Jade comienza a enojarse. Tan mal, su cara se está poniendo roja, y está respirando con dificultad, y está trabajando su mandíbula de lado a lado. Y ella está apretando mi mano de nuevo.
El dragón está de vuelta.
Intento alejarme de ella, pero en realidad, ¿Hasta dónde puedo llegar?
—Yo puedo donar. —André ofrece, pero creo que es para ayudar con la tensión.
Le envío una sonrisa agradecida.
—No, no lo harás. —Melissa mueve su cabello.
—Uh, ¿No lo haré? —André frunce el ceño, realmente confundido.
—¿Realmente crees que estaría bien si ellos criaran a los hijos de mi novio? —
—Uh...—el murmura.
—¿Y si quisiéramos tener la nuestra? Serían como una familia. —
—¿Eso es malo? —
—No quiero estar relacionado con Jade de ninguna manera o forma. —Melissa le da una mirada fuerte.
André me encoge de hombros indefenso. Supongo que no puede encontrar fallas en esa lógica.
—Lo siento chicas. —el dice.
Melissa me guiña un ojo. Sé que es porque ella realmente no tendría problemas conmigo y con Jade criando al hijo de André. Número uno, en realidad no están saliendo. Y el número dos; ella solo estaba causando que una escena nos distrajera de mi error de Beck. Todavía no puedo creer que hice eso.
Funciona porque Jade ya no tiene mi mano en un agarre mortal. Ella volvió a los tentadores golpes contra mis dedos que puedo sentir en otra parte.
—Un extraño al azar es. —se apresura Sinji. —Ahora, responde la pregunta. —
—¿Cuál fue la pregunta otra vez? —Jade pregunta.
—Tu hijo de cinco años, Tommy…—
—Joseph. —
—Tu hijo de cinco años, Joseph, dice una mala palabra.
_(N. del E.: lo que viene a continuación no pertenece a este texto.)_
/-! ## §1 The re-lettered (3.24) row's shape at [2]'s model, at every record's truncation order and rate -/

section Model

variable {N : ℕ} (𝔠 : AlphaConsts L N) {α β : ℝ}

/-- The cut-off Boltzmann integral of [2] is the lane's «box fluctuation integral» shape: `∫ Π_Δχ̂_Δ e^{H} dP̂₀ = ∫_{smallFieldSet I b} e^{H} dP̂₀`.
[cite: BenfattoEtAl1978, (4.6)–(4.7) p.152] -/
theorem integral_cutoffBoltzmann_eq_setIntegral (μ : Measure ((Fin 3 → ℤ) → ℝ)) (H : ((Fin 3 → ℤ) → ℝ) → ℝ) (I : Finset (Fin 3 → ℤ)) (b : ℝ) :
    ∫ z, cutoffBoltzmann H I b z ∂μ = ∫ z in smallFieldSet I b, Real.exp (H z) ∂μ := by
  simp only [cutoffBoltzmann]
  exact integral_indicator (measurableSet_smallFieldSet I b)

/-- ★ **THE RE-LETTERED (3.24) ROW'S SHAPE IS A THEOREM AT [2]'s MODEL, at every constants record's truncation order `n̄` and rate `3 + κ₀`.**  For the free
field `P̂₀ = P0 3 α β` (`α, β > 0`, `E z_Δ² ≤ ½`), thresholds `p(η) = b₀(1 + log η⁻¹)^{p₀}` (`b₀ > 0`, `p₀ > 2∕3`), polynomials `H_J` of (4.5) (`D`, `ϰ > 0`) with
coefficients `≤ c₀·η^σ`, and any coupling power `σ > 0` with `3 + κ₀ < σ(n̄ + 1)`: there are `η₀ ∈ (0, 1]`, `C ≥ 0` with, for all `η ∈ (0, η₀]`, `s`, `I ⊇ J`, `I ≠ ∅`, `a`,
`Eq324 (∫ z in smallFieldSet I (p η), e^{H_J z} ∂P̂₀) (n ↦ ℰ̂₀ᵀ(H_J; n)) n̄ C η (3 + κ₀) |I|` — the box integral of the model, the FREE truncated expectations as the
cumulant letter, the record's `n̄` and rate.  (`eq324_benfatto_model` at `t := n̄`, `κ := 3 + κ₀`.)
[cite: BenfattoEtAl1978, Lemma (4.5)–(4.7) p.152, Remark 1; Balaban1982Higgs1, (3.24) p.616; Balaban1985UV3, (58) p.270] -/
theorem eq324RowShape_benfatto_model (hα : 0 < α) (hβ : 0 < β) (hvar : freeCov 3 α β 0 0 ≤ 1 / 2)
    (D : ℕ) {ϰ : ℝ} (hϰ : 0 < ϰ) {b₀ p₀ σ c₀ : ℝ} (hb₀ : 0 < b₀) (hp₀ : 2 / 3 < p₀) (hσ : 0 < σ) (hc₀ : 0 ≤ c₀)
    (hκσ : 3 + 𝔠.κ₀ < σ * (𝔠.nbar + 1)) :
    ∃ η₀ C : ℝ, 0 < η₀ ∧ η₀ ≤ 1 ∧ 0 ≤ C ∧ ∀ η : ℝ, 0 < η → η ≤ η₀ →
      ∀ (s : ℕ) (I J : Finset (Fin 3 → ℤ)) (a : Coef 3), I.Nonempty → J ⊆ I → coefSup s D a J ≤ c₀ * η ^ σ →
        Eq324 (∫ z in smallFieldSet I (B10.pFun b₀ p₀ η), Real.exp (hamiltonian s D ϰ a J z) ∂P0 3 α β)
          (fun n => truncatedExp (P0 3 α β) (hamiltonian s D ϰ a J) n) 𝔠.nbar C η (3 + 𝔠.κ₀) I.card := by
  obtain ⟨η₀, C, hη₀, hη₀1, hC, h⟩ := eq324_benfatto_model (d := 3) (by norm_num) hα hβ hvar 𝔠.nbar D hϰ hb₀ hp₀ hσ hc₀
    (κ := 3 + 𝔠.κ₀) (by linarith [𝔠.κ₀_pos]) hκσ
  refine ⟨η₀, C, hη₀, hη₀1, hC, fun η hη hηle s I J a hI hJI hA => ?_⟩
  have h' := h η hη hηle s I J a hI hJI hA
  rwa [integral_cutoffBoltzmann_eq_setIntegral] at h'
Tú:
A) Le das una advertencia.
B) Le lavas la boca con jabón.
C) Esperas a que Tori vuelva a casa para tratar con él.
O D), Te encoges de hombros. —
—No contestes eso todavía. —Jade me dice. —Depende. —
¿En serio?
—¿De que? —lo pregunto, un poco exasperada.
—¿Por qué lo dijo? —
—¡A quién le importa por qué lo dijo! —grita Sinji. —Tommy…—
—¡Joseph! —
—Tienes cinco años. Dijo una mala palabra. ¡¿Qué vas a hacer al respecto?! —
Jade lo mira por un momento. Entonces ella dice: —¿Cuáles eran mis opciones otra vez? —
Sinji se golpea la cabeza un par de veces con el micrófono. Entonces, Trina con mucho gusto interviene.
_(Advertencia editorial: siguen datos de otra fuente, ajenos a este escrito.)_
/-- **Lemma 4.10** (the exit `4T^(m) ≤ eps⁻¹eta`): then `fl(τ₂ + fl(Σ pᵢ^(m)))` and `fl(Σ pᵢ^(m))`
are computed without rounding error, so that `res = fl(τ₁ + τ₂ + Σ pᵢ^(m)) = fl(t^(m−1) + τ^(m) +
Σ pᵢ^(m)) = fl(Σ pᵢ)` (here: `= fl(t + Σ pᵢ^(m−1))` for the loop state `(t, T, p^(m−1))`).
The paper's `T^(k) ≥ n·eps·σ₀` is replaced by the uniform `tBound_lower`.
[cite: Rump2009, Lemma 4.10 (eqs. (4.30)–(4.33))] -/
theorem loop_exit_small (hp : 7 ≤ p) (he : emin + 2 * p ≤ 0) (hfl : IsRoundNearest p emin fl)
    {n : ℕ} (hn2 : 2 ≤ n) (hN : 2 * n ^ 2 + 4 * n + 6 ≤ 2 ^ p) {t T : ℚ} {xs : List ℚ}
    (hinv : LoopInv p emin fl n t T xs) {σ0 : ℚ} (hσ0 : σ0 = sigmaZero fl p n T)
    (h48 : 4 * tBound fl p n σ0 ≤ (2 : ℚ) ^ (emin + p)) :
    fl ((fast2Sum fl t (fl ((extractVectorNew fl σ0 xs).1 - σ0))).1 +
        fl ((fast2Sum fl t (fl ((extractVectorNew fl σ0 xs).1 - σ0))).2 +
          flSum fl (extractVectorNew fl σ0 xs).2)) = fl (t + xs.sum) := by
  have hp1 : 1 ≤ p := by omega
  obtain ⟨hu128, -, -, -, -, -⟩ := format_facts hp hn2 hN
  have hsize := hinv.size
  have htF := hinv.tF
  obtain ⟨-, hσ00, h2T, hps, -, hflτ, hτF, hτle, -, hsum, hdisj, -, -, hlow, h48f, -⟩ :=
    loop_facts hp he hfl hn2 hN hinv hσ0
  obtain ⟨hS, hflS⟩ := h48f h48
  rw [hflτ]
  set u := unitRoundoff p with hu
  set τ := (extractVectorNew fl σ0 xs).1 - σ0 with hτ
  set ps := (extractVectorNew fl σ0 xs).2 with hps_def
  set Θ := (2 : ℚ) ^ (emin + p) with hΘ
  have hu0 : 0 < u := u_pos
  have hΘ0 : 0 < Θ := two_zpow_pos _
  have hhalf : (2 : ℚ) ^ (emin + p - 1) = Θ / 2 := by
    rw [hΘ, zpow_sub_one₀ (two_ne_zero)]; ring
  obtain ⟨-, h12, hτ2a, -⟩ := fast2Sum_facts hp1 hfl htF hτF hdisj
  set τ1 := (fast2Sum fl t τ).1 with hτ1
  set τ2 := (fast2Sum fl t τ).2 with hτ2
  have hτ2F : IsFloat p emin τ2 := (hfl _).1
  -- |τ₂| ≤ eps(|t| + σ₀/2)
  have hτ2b : |τ2| ≤ u * |t| + u * σ0 / 2 := by
    calc |τ2| ≤ u * |t + τ| := hτ2a
      _ ≤ u * (|t| + |τ|) := mul_le_mul_of_nonneg_left (abs_add_le t τ) hu0.le
      _ ≤ u * |t| + u * σ0 / 2 := by linarith [mul_le_mul_of_nonneg_left hτle hu0.le]
  -- the constant bookkeeping: |τ₂| ≤ ½eps⁻¹eta
  have hn0 : (2 : ℚ) ≤ n := by exact_mod_cast hn2
  have hnn : (0 : ℚ) ≤ n := by linarith
  have hA0 : 0 < (1 - u) * (1 - 5 * u) := mul_pos (by linarith) (by linarith)
  have s1 : (1 - u) * (1 - 5 * u) * |t| ≤ 2 / 3 * (1 + u) * ((n : ℚ) + 2) * σ0 := by
    have : 4 / 3 * (1 + u) * ((n : ℚ) + 2) * T ≤ 4 / 3 * (1 + u) * ((n : ℚ) + 2) * (σ0 / 2) :=
      mul_le_mul_of_nonneg_left (by linarith) (by positivity)
    linarith [hsize]
  have s3 : (1 - u) * (n : ℚ) * (u * σ0) ≤ Θ * (1 / 4 + u / 2) := by
    have : (1 - u) * ((n : ℚ) * u) * σ0 - u * Θ / 2 ≤ Θ / 4 := hlow.trans (by linarith)
    linarith
  have hB0 : 0 ≤ 2 / 3 * (1 + u) * ((n : ℚ) + 2) + (1 - u) * (1 - 5 * u) / 2 := by
    have : 0 ≤ 2 / 3 * (1 + u) * ((n : ℚ) + 2) := by positivity
    linarith [hA0.le]
  have c0 : 0 ≤ (1 - u) * (n : ℚ) := mul_nonneg (by linarith) hnn
  have key : (1 - u) * (n : ℚ) * ((1 - u) * (1 - 5 * u)) * |τ2| ≤
      (1 - u) * (n : ℚ) * ((1 - u) * (1 - 5 * u)) * (Θ / 2) := by
    have s4 : (1 - u) * (n : ℚ) * ((1 - u) * (1 - 5 * u)) * |τ2| ≤
        (1 - u) * (n : ℚ) * ((1 - u) * (1 - 5 * u)) * (u * |t| + u * σ0 / 2) :=
      mul_le_mul_of_nonneg_left hτ2b (mul_nonneg c0 hA0.le)
    have s5 : (1 - u) * (n : ℚ) * u * ((1 - u) * (1 - 5 * u) * |t|) ≤
        (1 - u) * (n : ℚ) * u * (2 / 3 * (1 + u) * ((n : ℚ) + 2) * σ0) :=
      mul_le_mul_of_nonneg_left s1 (mul_nonneg c0 hu0.le)
    have s6 : (2 / 3 * (1 + u) * ((n : ℚ) + 2) + (1 - u) * (1 - 5 * u) / 2) *
          ((1 - u) * (n : ℚ) * (u * σ0)) ≤
        (2 / 3 * (1 + u) * ((n : ℚ) + 2) + (1 - u) * (1 - 5 * u) / 2) * (Θ * (1 / 4 + u / 2)) :=
      mul_le_mul_of_nonneg_left s3 hB0
    have s7 := mul_le_mul_of_nonneg_right (poly410 hu128 hn0) hΘ0.le
    linarith only [s4, s5, s6, s7]
  have hτ2Θ : |τ2| ≤ Θ / 2 :=
    le_of_mul_le_mul_left key (mul_pos (mul_pos (by linarith) (by linarith)) hA0)
  -- `fl(τ₂ + S̃)` is exact, where `S̃ = fl(Σ pᵢ^(m)) = Σ pᵢ^(m)`
  have hSF : IsFloat p emin (flSum fl ps) := isFloat_flSum hfl (fun y hy => (hps y hy).1)
  have hSabs : |flSum fl ps| ≤ Θ / 2 := by
    rw [hflS, ← hhalf]; exact (abs_list_sum_le ps).trans hS
  have hex : fl (τ2 + flSum fl ps) = τ2 + flSum fl ps := by
    have h := flSum_eq_sum_of_sum_abs_le hp1 hfl (xs := [τ2, flSum fl ps])
      (by
        intro x hx
        simp only [List.mem_cons, List.not_mem_nil, or_false] at hx
        rcases hx with rfl | rfl
        exacts [hτ2F, hSF])
      (by
        simp only [List.map_cons, List.map_nil, List.sum_cons, List.sum_nil, add_zero]
        rw [← hΘ]; linarith)
    rw [flSum_pair] at h
    simpa using h
  rw [hex]
  congr 1
  rw [hsum, hflS]
  linarith [h12]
A) Le das una advertencia.
B) Le lavas la boca con jabón.
C) Esperas a que Tori vuelva a casa para tratar con él.
O D) Te encoges de hombros.
Presiono D antes de que Jade pueda encontrar una manera de posponer un poco más.
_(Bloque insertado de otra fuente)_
import Mathlib
import Literature.Computability.AlgebraicComplexity.SymmetricArithCircuit
import Literature.Computability.AlgebraicComplexity.DawarWilsenach2025
import Literature.Computability.AlgebraicComplexity.DawarWilsenach2025Proofs
import HarnessLib

/-!
# Reduced symmetric arithmetic circuits are rigid; orbits of rigid circuits; the support bound on orbits

Topic `Computability/AlgebraicComplexity`, namespace `Literature.Computability.AlgebraicComplexity`.
Companion of `SymmetricArithCircuit.lean` (Dawar–Wilsenach labelled circuits, Def. 2.2; automorphisms
Def. 3.6; `IsSymmetric` Def. 3.7; `IsRigid`) and `DawarWilsenach2025.lean` (`autOrbit`, `orbitSize` =
`ORB`, §3.3).  Everything here is PROVED; no named facts.

The orbit size `ORB(C)` of Dawar–Wilsenach counts orbits under ALL automorphisms extending SOME group
element (§3.3).  For a circuit that comes with a DESIGNED family of automorphisms `perm γ` (one per
`γ ∈ Γ`, as every explicit construction in the tree does) the designed orbit `{perm γ g : γ ∈ Γ}` is only
a LOWER bound for the automorphism orbit of `g`: further ("pure") automorphisms may permute structurally
identical gates.  The standard remedy (Anderson–Dawar 2017, Lemma 7 / Prop. 9; Dawar–Wilsenach 2021,
Def. 3.13 "reduced" and "reduced circuits have unique extensions"; Dawar–Wilsenach 2025, remark before
Cor. 6.5) is to work with REDUCED circuits — no two gates with the same label and the same children — which
are RIGID, so that their orbits ARE the designed orbits.  This file records that remedy for the tree's
arithmetic circuits, together with the counting half of the support calculus (Dawar–Wilsenach 2025
Def. 6.1): a gate moved only according to the values of `γ` on a set `S` of `k` indices has at most
`n (n-1) ⋯ (n-k+1) ≤ n^k` images.

* `LabelledArithCircuit.IsReduced` — no two gates share label and children (input gates are already
  separated by their labels, Def. 2.2);
* `IsReduced.perm_unique` / `IsReduced.isRigid` — a reduced circuit has at most one automorphism over
  each `γ` (induction along the wires: an automorphism is determined on a gate by its values on the
  children);
* `IsReduced.autOrbit_subset_range`, `IsReduced.ncard_autOrbit_le`, `IsReduced.orbitSize_le` — for a
  reduced circuit with designed automorphisms `perm γ`, `Orb(g) ⊆ {perm γ g}` and hence
  `ORB(C) ≤ max_g |{perm γ g : γ}|`;
* `ncard_range_le_descFactorial_of_agree` — if `f : Sym(U) → α` depends only on the restriction of the
  permutation to a finite set `S`, then `|range f| ≤ |U|·(|U|-1)⋯(|U|-|S|+1) ≤ |U|^|S|`;
  `ncard_orbit_le_descFactorial_of_supports` — the same for the orbit of a point supported by `S` in any
  `Sym(U)`-set (Mathlib `MulAction.Supports`);
* `IsReduced.orbitSize_le_pow_of_supports` — **orbit bound through rigid supports**: a reduced circuit
  whose designed automorphisms move every gate only according to `γ` restricted to a support of size
  `≤ k` has `ORB ≤ |U|^k`.

## References
* A. Dawar, G. Wilsenach, *Symmetric arithmetic circuits*, ToC 21 (2025), Defs. 2.2, 3.6, 3.7, §3.3
  (`Orb`, `ORB`, rigid), Def. 6.1 (supports), remark before Cor. 6.5. [DawarWilsenach2025]
* A. Dawar, G. Wilsenach, *Symmetric circuits for rank logic*, ACM ToCL 23 (2021/22), §3 (Def. 3.13,
  reduced circuits; unique extensions). [DawarWilsenach2021]
* M. Anderson, A. Dawar, *On symmetric circuits and fixed-point logics*, Theory Comput. Syst. 60 (2017),
  §3–4 (rigid circuits, Lemma 7; supports). [AndersonDawar2016]
-/

noncomputable section

namespace Literature.Computability.AlgebraicComplexity

namespace LabelledArithCircuit

universe u v w z

variable {K : Type u} {X : Type v} {Y : Type z} {G : Type w}

/-! ### Reduced circuits -/

/-- A labelled circuit is **reduced** if no two distinct gates have the same label and the same children
("no two gates compute the same basis function on the same arguments"; input gates are already pairwise
distinct by their labels, Def. 2.2). [cite: DawarWilsenach2021, §3 (Def. 3.13, reduced circuit)] -/
def IsReduced (C : LabelledArithCircuit K X Y G) : Prop :=
  ∀ g g' : G, C.label g = C.label g' → C.children g = C.children g' → g = g'

variable {Γ : Type*} [Group Γ] [MulAction Γ X] [MulAction Γ Y]

/-- **In a reduced circuit an automorphism is determined by the group element it extends**: two
automorphisms extending the same `γ` agree on every gate (induction along the wires: they agree on the
children, hence the images have the same children and the same label `γ • label g`).
[cite: DawarWilsenach2021, §3 (reduced circuits have unique extensions)] -/
theorem IsReduced.perm_apply_eq {C : LabelledArithCircuit K X Y G} (hR : C.IsReduced) {γ : Γ}
    {π π' : Equiv.Perm G} (h : C.IsAutomorphismExtending γ π) (h' : C.IsAutomorphismExtending γ π')
    (g : G) : π g = π' g := by
  induction g using C.wf.induction with
  | h g ih =>
    apply hR
    · rw [h.label_apply, h'.label_apply]
    · rw [h.children_apply, h'.children_apply]
      ext k
      simp only [Finset.mem_map, Equiv.coe_toEmbedding]
      constructor
      · rintro ⟨j, hj, rfl⟩
        exact ⟨j, hj, (ih j hj).symm⟩
      · rintro ⟨j, hj, rfl⟩
        exact ⟨j, hj, ih j hj⟩

/-- **Reduced circuits are rigid** (Dawar–Wilsenach Def. 3.6: every `γ` has at most one extension).
[cite: DawarWilsenach2021, §3 (reduced circuits have unique extensions)] -/
theorem IsReduced.isRigid {C : LabelledArithCircuit K X Y G} (hR : C.IsReduced) : C.IsRigid Γ :=
  fun _ _ _ h h' => Equiv.ext (hR.perm_apply_eq h h')

/-- For a reduced circuit with a designed automorphism `perm γ` over every `γ`, the orbit of a gate under
ALL automorphisms (Dawar–Wilsenach's `Orb(g)`) is contained in its designed orbit `{perm γ g : γ ∈ Γ}`.
[cite: DawarWilsenach2025, §3.3 (Orb)] -/
theorem IsReduced.autOrbit_subset_range {C : LabelledArithCircuit K X Y G} (hR : C.IsReduced)
    (perm : Γ → Equiv.Perm G) (hperm : ∀ γ, C.IsAutomorphismExtending γ (perm γ)) (g : G) :
    C.autOrbit Γ g ⊆ Set.range fun γ => perm γ g := by
  rintro _ ⟨γ, π, hπ, rfl⟩
  exact ⟨γ, (hR.perm_apply_eq hπ (hperm γ) g).symm⟩

/-- Hence every orbit of a reduced circuit with designed automorphisms is at most as large as the
designed orbit. [cite: DawarWilsenach2025, §3.3 (Orb)] -/
theorem IsReduced.ncard_autOrbit_le [Fintype G] {C : LabelledArithCircuit K X Y G} (hR : C.IsReduced)
    (perm : Γ → Equiv.Perm G) (hperm : ∀ γ, C.IsAutomorphismExtending γ (perm γ)) (g : G) :
    (C.autOrbit Γ g).ncard ≤ (Set.range fun γ => perm γ g).ncard :=
  Set.ncard_le_ncard (hR.autOrbit_subset_range perm hperm g) (Set.toFinite _)

/-- **`ORB` of a reduced circuit is bounded by its designed orbits.**
[cite: DawarWilsenach2025, §3.3 (ORB)] -/
theorem IsReduced.orbitSize_le [Fintype G] {C : LabelledArithCircuit K X Y G} (hR : C.IsReduced)
    (perm : Γ → Equiv.Perm G) (hperm : ∀ γ, C.IsAutomorphismExtending γ (perm γ)) {B : ℕ}
    (hB : ∀ g, (Set.range fun γ => perm γ g).ncard ≤ B) : C.orbitSize Γ ≤ B :=
  Finset.sup_le fun g _ => (hR.ncard_autOrbit_le perm hperm g).trans (hB g)

/-- A reduced circuit with designed automorphisms is `Γ`-symmetric (Def. 3.7) — recorded for
convenience. [cite: DawarWilsenach2025, Def. 3.7] -/
theorem isSymmetric_of_perm {C : LabelledArithCircuit K X Y G} (perm : Γ → Equiv.Perm G)
    (hperm : ∀ γ, C.IsAutomorphismExtending γ (perm γ)) : C.IsSymmetric Γ :=
  fun γ => ⟨perm γ, hperm γ⟩

end LabelledArithCircuit

/-! ### Counting: a gate moved only through `k` indices has at most `n^{(k)}` images -/

section Counting

variable {U : Type*} [Fintype U] [DecidableEq U] {α : Type*}

/-- If `f : Sym(U) → α` depends only on the values of the permutation on a finite set `S`, then `f`
takes at most `|U| (|U|-1) ⋯ (|U|-|S|+1)` values (the number of injections `S ↪ U`).
[cite: DawarPagoSeppelt2025, §5 (one gate per tuple of support values)] -/
theorem ncard_range_le_descFactorial_of_agree (S : Finset U) (f : Equiv.Perm U → α)
    (hf : ∀ σ τ : Equiv.Perm U, (∀ u ∈ S, σ u = τ u) → f σ = f τ) :
    (Set.range f).ncard ≤ (Fintype.card U).descFactorial S.card := by
  classical
  -- restriction of a permutation to `S`, an injection `S ↪ U`
  let r : Equiv.Perm U → (↥S ↪ U) := fun σ =>
    ⟨fun s => σ s.1, fun a b h => Subtype.ext (σ.injective h)⟩
  -- `f` factors through `r`
  let F : (↥S ↪ U) → α := fun e =>
    if h : ∃ σ, r σ = e then f (Classical.choose h) else f 1
  have hF : ∀ σ, F (r σ) = f σ := by
    intro σ
    have hex : ∃ τ, r τ = r σ := ⟨σ, rfl⟩
    simp only [F, dif_pos hex]
    refine hf _ _ fun u hu => ?_
    have := congrArg (fun e : ↥S ↪ U => e ⟨u, hu⟩) (Classical.choose_spec hex)
    exact this
  have hsub : Set.range f ⊆ Set.range F := by
    rintro _ ⟨σ, rfl⟩
    exact ⟨r σ, hF σ⟩
  calc (Set.range f).ncard ≤ (Set.range F).ncard := Set.ncard_le_ncard hsub (Set.toFinite _)
    _ ≤ Nat.card (↥S ↪ U) := by
        rw [← Set.image_univ, ← Set.ncard_univ]
        exact Set.ncard_image_le (Set.toFinite _)
    _ = (Fintype.card U).descFactorial S.card := by
        rw [Nat.card_eq_fintype_card, Fintype.card_embedding_eq, Fintype.card_coe]

/-- The same bound in the form `|U|^{|S|}`. [cite: DawarPagoSeppelt2025, §5] -/
theorem ncard_range_le_pow_of_agree (S : Finset U) (f : Equiv.Perm U → α)
    (hf : ∀ σ τ : Equiv.Perm U, (∀ u ∈ S, σ u = τ u) → f σ = f τ) :
    (Set.range f).ncard ≤ Fintype.card U ^ S.card :=
  (ncard_range_le_descFactorial_of_agree S f hf).trans (Nat.descFactorial_le_pow _ _)

omit [Fintype U] [DecidableEq U] in
/-- Two permutations agreeing on `S` differ by an element of the pointwise stabiliser of `S`, so they
act alike on every point SUPPORTED by `S` (Mathlib `MulAction.Supports`; Dawar–Wilsenach Def. 6.1).
[cite: DawarWilsenach2025, Def. 6.1] -/
theorem smul_eq_smul_of_supports_of_agree [MulAction (Equiv.Perm U) α] {S : Finset U} {a : α}
    (h : MulAction.Supports (Equiv.Perm U) (S : Set U) a) {σ τ : Equiv.Perm U}
    (hστ : ∀ u ∈ S, σ u = τ u) : σ • a = τ • a := by
  have hfix : (τ⁻¹ * σ) • a = a := h (τ⁻¹ * σ) fun u hu => by
    change (τ⁻¹ * σ) u = u
    rw [Equiv.Perm.mul_apply, hστ u hu]
    exact τ.symm_apply_apply u
  rwa [mul_smul, inv_smul_eq_iff] at hfix

/-- **The support bound on orbits**: a point of a `Sym(U)`-set supported by a finite set `S`
(Dawar–Wilsenach Def. 6.1: the pointwise stabiliser of `S` fixes it) has an orbit of size at most
`|U| (|U|-1) ⋯ (|U|-|S|+1)`. [cite: DawarWilsenach2025, Def. 6.1; DawarPagoSeppelt2025, §5] -/
theorem ncard_orbit_le_descFactorial_of_supports [MulAction (Equiv.Perm U) α] {S : Finset U} {a : α}
    (h : MulAction.Supports (Equiv.Perm U) (S : Set U) a) :
    (MulAction.orbit (Equiv.Perm U) a).ncard ≤ (Fintype.card U).descFactorial S.card :=
  ncard_range_le_descFactorial_of_agree S (fun σ => σ • a)
    fun _ _ hστ => smul_eq_smul_of_supports_of_agree h hστ

/-- The support bound in the form `|U|^{|S|}`. [cite: DawarWilsenach2025, Def. 6.1] -/
theorem ncard_orbit_le_pow_of_supports [MulAction (Equiv.Perm U) α] {S : Finset U} {a : α}
    (h : MulAction.Supports (Equiv.Perm U) (S : Set U) a) :
    (MulAction.orbit (Equiv.Perm U) a).ncard ≤ Fintype.card U ^ S.card :=
  (ncard_orbit_le_descFactorial_of_supports h).trans (Nat.descFactorial_le_pow _ _)

end Counting

/-! ### Orbit size through rigid supports -/

namespace LabelledArithCircuit

universe u' v' w' z'

variable {K : Type u'} {X : Type v'} {Y : Type z'} {G : Type w'} {U : Type*} [Fintype U]
  [DecidableEq U] [MulAction (Equiv.Perm U) X] [MulAction (Equiv.Perm U) Y]

/-- **`ORB` through rigid supports.** Let `C` be a REDUCED labelled circuit on which every
`σ ∈ Sym(U)` acts by a designed automorphism `perm σ`, and suppose every gate `g` carries a finite set
`supp g` of at most `k` indices such that `perm σ g` depends only on `σ` restricted to `supp g`.  Then
every orbit of `C` (under ALL automorphisms, Dawar–Wilsenach §3.3) has at most
`|U| (|U|-1) ⋯ (|U|-k+1)`-many — in particular at most `|U|^k` — gates: `ORB(C) ≤ |U|^k`
(for nonempty `U`).  This is the converse ("easy") half of the support theorems, in ORBIT currency and
independent of the number of gates. [cite: DawarWilsenach2025, §3.3 and Def. 6.1; DawarPagoSeppelt2025, §5] -/
theorem IsReduced.orbitSize_le_pow_of_agree [Fintype G] [Nonempty U] {C : LabelledArithCircuit K X Y G}
    (hR : C.IsReduced) (perm : Equiv.Perm U → Equiv.Perm G)
    (hperm : ∀ σ, C.IsAutomorphismExtending σ (perm σ)) (supp : G → Finset U) {k : ℕ}
    (hk : ∀ g, (supp g).card ≤ k)
    (hagree : ∀ (g : G) (σ τ : Equiv.Perm U), (∀ u ∈ supp g, σ u = τ u) → perm σ g = perm τ g) :
    C.orbitSize (Equiv.Perm U) ≤ Fintype.card U ^ k :=
  hR.orbitSize_le perm hperm fun g =>
    (ncard_range_le_pow_of_agree (supp g) (fun σ => perm σ g) (hagree g)).trans
      (Nat.pow_le_pow_right Fintype.card_pos (hk g))

end LabelledArithCircuit

namespace SymmetricArithmeticCircuit

universe u' v' w' z'

variable {K : Type u'} {X : Type v'} {Y : Type z'} {G : Type w'} {U : Type*} [Fintype U]
  [DecidableEq U] [MulAction (Equiv.Perm U) X] [MulAction (Equiv.Perm U) Y]
  [MulAction (Equiv.Perm U) G]

omit [Fintype U] [DecidableEq U] in
/-- For a REDUCED circuit carrying a `Sym(U)`-action by automorphisms (the bundled
`SymmetricArithmeticCircuit`), Dawar–Wilsenach's orbit of a gate is its orbit under the action.
[cite: DawarWilsenach2025, §3.3 (Orb; rigid circuits)] -/
theorem autOrbit_eq_orbit_of_isReduced (C : SymmetricArithmeticCircuit (Equiv.Perm U) K X Y G)
    (hR : C.toLabelledArithCircuit.IsReduced) (g : G) :
    C.autOrbit (Equiv.Perm U) g = MulAction.orbit (Equiv.Perm U) g := by
  refine Set.Subset.antisymm
    (hR.autOrbit_subset_range (fun σ => MulAction.toPerm σ) C.isAutomorphismExtending_toPerm g) ?_
  rintro _ ⟨σ, rfl⟩
  exact ⟨σ, MulAction.toPerm σ, C.isAutomorphismExtending_toPerm σ, rfl⟩

/-- **`ORB ≤ |U|^{SP}` for reduced circuits** (Dawar–Wilsenach Def. 6.1: `sp(g)` = least size of a
support, `SP(C)` = its maximum): if every gate of a reduced `Sym(U)`-circuit has a support of size
`≤ k`, then every orbit has at most `|U|^k` gates. [cite: DawarWilsenach2025, Def. 6.1 and §3.3] -/
theorem orbitSize_le_pow_of_isSupport [Fintype G] [Nonempty U]
    (C : SymmetricArithmeticCircuit (Equiv.Perm U) K X Y G) (hR : C.toLabelledArithCircuit.IsReduced)
    {k : ℕ} (hS : ∀ g : G, ∃ S : Finset U, S.card ≤ k ∧ C.IsSupport (S : Set U) g) :
    C.orbitSize (Equiv.Perm U) ≤ Fintype.card U ^ k := by
  refine hR.orbitSize_le (fun σ => MulAction.toPerm σ) C.isAutomorphismExtending_toPerm fun g => ?_
  obtain ⟨S, hSk, hSg⟩ := hS g
  exact (ncard_orbit_le_pow_of_supports (a := g) hSg).trans
    (Nat.pow_le_pow_right Fintype.card_pos hSk)

end SymmetricArithmeticCircuit

end Literature.Computability.AlgebraicComplexity

end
—D. — Jade responde unos segundos después.
—Y tu respuesta es ... correcta. — Sinji anuncia.
Jade me sonríe. —Me conoces tan bien, baby. —
Le doy una mirada fuerte. —¡Eso no quiere decir que fue la respuesta correcta, Jade! —
Ella parpadea. —¿En serio? ¿Estás realmente enojada conmigo ahora? —
La ignoro. —Siguiente pregunta, Sinji. —
—No me apresures. —
—Dios-la-Beep-con nosotras! ¡Joseph ni siquiera está aquí todavía! —
—¡Me importa una Beep! —
¡Eso otra vez! ¡Sólo iba a decir que no me importa! Bufe silenciosamente porque no tengo ganas de escuchar ese pitido de censura de nuevo.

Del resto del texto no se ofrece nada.